Memory Approaches Comparison Demo
This is a complete, runnable application demonstrating Hindsight integration. View source on GitHub →
Interactive Streamlit app comparing three memory approaches for LLM applications:
- No Memory - Each query is independent (baseline)
- Full Conversation History - Pass entire conversation (truncated to simulate context limits)

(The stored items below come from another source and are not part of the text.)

import Mathlib
import Summits.Ventures.PercRepro.PuncturedLYMMixP1Q1Table1

/-!
# PercRepro — (SP) FOR `1` PAIRWISE DISJOINT PAIRS AND `1` PAIRWISE DISJOINT QUADRUPLES AT LEVEL `4`: THE COLUMN IDENTITIES (1)
(p10, gen 41)

For each free column class (`mass ≤ 5`): the rows obtained by removing a point of a member met in `v` points (class `d − e_{s,v} + e_{s,v−1}`, direction code of `(s, v − 1)`) and the `5 − mass` rows obtained by removing a free point carry total weight `1`; the member columns carry `2 · (1/2) = 1` and `4 · (1/4) = 1`.  Nothing here asserts (SP).
-/

namespace PercRepro.PuncturedLYM.Split.TypeLift.MixP1Q1

/-- The column identity of the free column class `(0, 0, 0, 0)`. -/
theorem col_0000 (n : ℚ) (hd : den n ≠ 0) :
    5 * raw n 0 0 0 0 6 = 1 := by
  simp (config := {decide := true}) only [raw, sel, sel_0000, if_true, if_false]
  field_simp
  unfold den N_0000_F
  ring

/-- The column identity of the free column class `(0, 0, 0, 1)`. -/
theorem col_0001 (n : ℚ) (hd : den n ≠ 0) :
    3 * raw n 0 0 1 0 4 + 2 * raw n 0 0 0 1 6 = 1 := by
  simp (config := {decide := true}) only [raw, sel, sel_0001, sel_0010, if_true, if_false]
  field_simp
  unfold den N_0010_D42 N_0001_F
  ring

/-- The column identity of the free column class `(0, 0, 1, 0)`. -/
theorem col_0010 (n : ℚ) (hd : den n ≠ 0) :
    2 * raw n 0 1 0 0 3 + 3 * raw n 0 0 1 0 6 = 1 := by
  simp (config := {decide := true}) only [raw, sel, sel_0010, sel_0100, if_true, if_false]
  field_simp
  unfold den N_0100_D41 N_0010_F
  ring

/-- The column identity of the free column class `(0, 1, 0, 0)`. -/
theorem col_0100 (n : ℚ) (hd : den n ≠ 0) :
    1 * raw n 0 0 0 0 2 + 4 * raw n 0 1 0 0 6 = 1 := by
  simp (config := {decide := true}) only [raw, sel, sel_0000, sel_0100, if_true, if_false]
  field_simp
  unfold den N_0000_D40 N_0100_F
  ring

/-- The column identity of the free column class `(1, 0, 0, 0)`. -/
theorem col_1000 (n : ℚ) (hd : den n ≠ 0) :
    1 * raw n 0 0 0 0 0 + 4 * raw n 1 0 0 0 6 = 1 := by
  simp (config := {decide := true}) only [raw, sel, sel_0000, sel_1000, if_true, if_false]
  field_simp
  unfold den N_0000_D20 N_1000_F
  ring

/-- The column identity of the free column class `(1, 0, 0, 1)`. -/
theorem col_1001 (n : ℚ) (hd : den n ≠ 0) :
    1 * raw n 0 0 0 1 0 + 3 * raw n 1 0 1 0 4 + 1 * raw n 1 0 0 1 6 = 1 := by
  simp (config := {decide := true}) only [raw, sel, sel_0001, sel_1001, sel_1010, if_true, if_false]
  field_simp
  unfold den N_0001_D20 N_1010_D42 N_1001_F
  ring

/-- The column identity of the free column class `(1, 0, 1, 0)`. -/
theorem col_1010 (n : ℚ) (hd : den n ≠ 0) :
    1 * raw n 0 0 1 0 0 + 2 * raw n 1 1 0 0 3 + 2 * raw n 1 0 1 0 6 = 1 := by
  simp (config := {decide := true}) only [raw, sel, sel_0010, sel_1010, sel_1100, if_true, if_false]
  field_simp
  unfold den N_0010_D20 N_1100_D41 N_1010_F
  ring

/-- The column identity of the free column class `(1, 1, 0, 0)`. -/
theorem col_1100 (n : ℚ) (hd : den n ≠ 0) :
    1 * raw n 0 1 0 0 0 + 1 * raw n 1 0 0 0 2 + 3 * raw n 1 1 0 0 6 = 1 := by
  simp (config := {decide := true}) only [raw, sel, sel_0100, sel_1000, sel_1100, if_true, if_false]
  field_simp
  unfold den N_0100_D20 N_1000_D40 N_1100_F
  ring

end PercRepro.PuncturedLYM.Split.TypeLift.MixP1Q1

- Hindsight Memory - Intelligent semantic memory retrieval
This demo showcases how Hindsight's semantic memory outperforms traditional approaches, especially as conversations grow longer.
Quick Start
# 1. Set your OpenAI API key
export OPENAI_API_KEY=your-key
# 2. Start Hindsight server
docker run -d -p 8888:8888 -p 9999:9999 \
-e HINDSIGHT_API_LLM_PROVIDER=openai \
-e HINDSIGHT_API_LLM_API_KEY=$OPENAI_API_KEY \
ghcr.io/vectorize-io/hindsight:latest
# 3. Run the demo
./run.sh
Then open http://localhost:8501 in your browser.
What This Demo Shows
The Problem with Traditional Approaches
| Approach | How it Works | Limitation |
|---|---|---|
| No Memory | Each query standalone | Forgets everything between messages |
| Full History | Pass all messages to LLM | Token limits cause truncation - loses early context |
| Hindsight | Semantic retrieval of relevant facts | Retrieves what's relevant regardless of when it was said |
Key Insight
After 5-10 messages, watch the Full Conversation History column start losing early context due to truncation (artificially set to 4 messages to demonstrate this quickly). Meanwhile, Hindsight Memory can still recall facts from the beginning because it uses semantic retrieval rather than sequential history.
Testing the Demo
-
Introduce yourself:
- "Hi, I'm Sarah, a data scientist at Netflix"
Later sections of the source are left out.